import Summits.BirchSwinnertonDyer.BirchSwinnertonDyer.Theorems.SmallImageMuTransferMuTransferX9StepFourFinal
import Summits.BirchSwinnertonDyer.BirchSwinnertonDyer.Theorems.ByReductionTypeAtTwoOrdKatoHalfAtTwoIsoPortRealPlace
import HarnessLib

/-!
# Route ByReductionTypeAtTwo, crux `OrdKatoHalfAtTwoIso` (stmt-BirchSwinnertonDyer-19573), line
# `steinberg-fibre-at-two` (skeleton v5): helper W4c = interior step M4 of `stub_HK_kolyvaginRankOneTwo` —
# STEP 4 (the Poitou–Tate sum ⟹ the convolution coefficients vanish, given the `q`-term identity) WITH
# THE REAL-PLACE VANISHING AS A HYPOTHESIS `hinf` instead of `p ≠ 2`, and its `p = 2`, `Δ < 0` instance

HONEST FRAMING (cell bsd-2adic): BSD is not proved by any of this; the crux `OrdKatoHalfAtTwoIso` is NOT
proved here; `stub_HK_kolyvaginRankOneTwo` is not proved; nothing is booked. This file is a KERNEL HELPER
for the line `Cruxes/OrdKatoHalfAtTwoIso/Lines/steinberg_fibre_at_two.lean` (`--supports … --as helper`;
it is not one of the line's registered stubs). TOOL theorems only: no definition, no named fact, no
instance, no `sorry`; nothing is asserted about any curve.

## What is here

The odd core's STEP 4 (`…X9StepFourFinal`, `…X9StepFourReciprocitySets`) uses `p ≠ 2` at exactly ONE
place: the local term of the Poitou–Tate sum at an INFINITE place `w` vanishes because `H¹(K_w, 𝒯_J)` is
killed by `2` and by the odd `p` (`StepFour.localTerm_inl_eq_zero_of_odd`). This file re-runs the chain
`localTerm_inr_eq_zero_of_unramified_outside_set` → `localTerm_pairingDual_eq_zero_of_unramified_outside_set`
→ `localTerm_twistDualMap_eq_zero_of_unramified_outside_set` → `localTerm_iterate_shiftH1_eq_zero_of_stub_hypotheses`
→ `inv_cupProduct_restrict_iterate_localShift_eq_zero_of_stub_hypotheses` → `convCoeff_eq_zero_of_qTermIdentity`
with the single hypothesis `hp : p ≠ 2` (resp. `hn : Odd n`) REPLACED by the archimedean vanishing
`hinf : ∀ w, H¹(K_w, 𝒯_J) = 0` (resp. every localisation at `Sum.inl w` vanishes) — each link a verbatim
copy of the tree theorem with that one argument changed (names `…_of_inl`; the bottom link
`StepFour.localTerm_inr_eq_zero_of_unramified_outside_set_of_inl` is the tree's, file `…PortRealPlace`):

* §1 `localTerm_pairingDual_eq_zero_of_unramified_outside_set_of_inl` (equivariant pairing `B : M₁ × M₂ → μₙ`,
  `S` a set of finite places);
* §2 on the Iwasawa twists `𝒯_J = κ.twistModP ρ hM J`, `𝒯'_J = κ.invTwist.twistModP ρ' hM' J`:
  `localTerm_twistDualMap_eq_zero_of_unramified_outside_set_of_inl`,
  `localTerm_iterate_shiftH1_eq_zero_of_stub_hypotheses_of_inl`,
  `inv_cupProduct_restrict_iterate_localShift_eq_zero_of_stub_hypotheses_of_inl`, and the G3/G4 meeting
  point **`convCoeff_eq_zero_of_qTermIdentity_of_inl`**: STEP 4 + the `q`-term identity `hQ` ⟹
  `C_i(c(res τ_q), Ψc(res Fr_q)) = 0` for every `i + ε < J`;
* §3 the `p = 2` instance on the objects of `stub_HK_kolyvaginRankOneTwo` (`ℚ`, `W.modPTwist 2 κ J`, a Weil
  pairing `eW`), habitat `Δ(E) < 0`: **`convCoeff_eq_zero_of_qTermIdentity_modPTwist_two`**, with `hinf`
  DISCHARGED by H14 (`galoisCohomology_toLocal_inl_modPTwist_two_eq_zero_of_Δ_neg`: complex conjugation
  lies in `ker κ` and is a transposition on `E[2]` when `Δ < 0`, so `H¹(ℝ, 𝒯_J(E)) = 0`).

How H-K plugs in (nothing of it asserted here): the Poitou–Tate sum `Σ_v inv_v(loc_v κ_q ∪ loc_v Ψ) = 0`
kills every term but the one at the Kolyvagin prime `q` (finite `v ∉ S`: unramified ⊥ unramified;
`v ∈ S`: `loc_v (T^ε Ψ) = 0`; `v ∣ ∞`: `hinf`); the `q`-term identity `hQ` (helper W4b) then turns
«`q`-term ∈ T^{J−ε}» into the vanishing of the convolution coefficients (`convCoeff_eq_zero_of_family_eq_zero`).

References: MU-TRANSFER-PROOF §2 Lemma 1 (iii), §5 STEP 4, (F7); B. Mazur, K. Rubin, Mem. AMS 799 (2004)
Prop. 1.3.2, §4.4 [MazurRubin2004]; J. S. Milne, *Arithmetic Duality Theorems* (2006), I Thm. 4.10 (b),
Thm. 2.6, Rem. 3.7 [MilneADT2006]; J.-P. Serre, *Galois Cohomology* (1997), I §2.4, II §6.1
[SerreGaloisCohomology1997].
-/

set_option autoImplicit false
-- the summit and its single problem are both named `BirchSwinnertonDyer` (registry layout D-0017)
set_option linter.dupNamespace false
● ● ● ●
Exercise requirements |
Lines that hold the word "hinf" are the ones to copy from the entries above.

Output |
# THE REAL-PLACE VANISHING AS A HYPOTHESIS `hinf` instead of `p ≠ 2`, and its `p = 2`, `Δ < 0` instance
`hinf : ∀ w, H¹(K_w, 𝒯_J) = 0` (resp. every localisation at `Sum.inl w` vanishes) — each link a verbatim
  pairing `eW`), habitat `Δ(E) < 0`: **`convCoeff_eq_zero_of_qTermIdentity_modPTwist_two`**, with `hinf`
`v ∈ S`: `loc_v (T^ε Ψ) = 0`; `v ∣ ∞`: `hinf`); the `q`-term identity `hQ` (helper W4b) then turns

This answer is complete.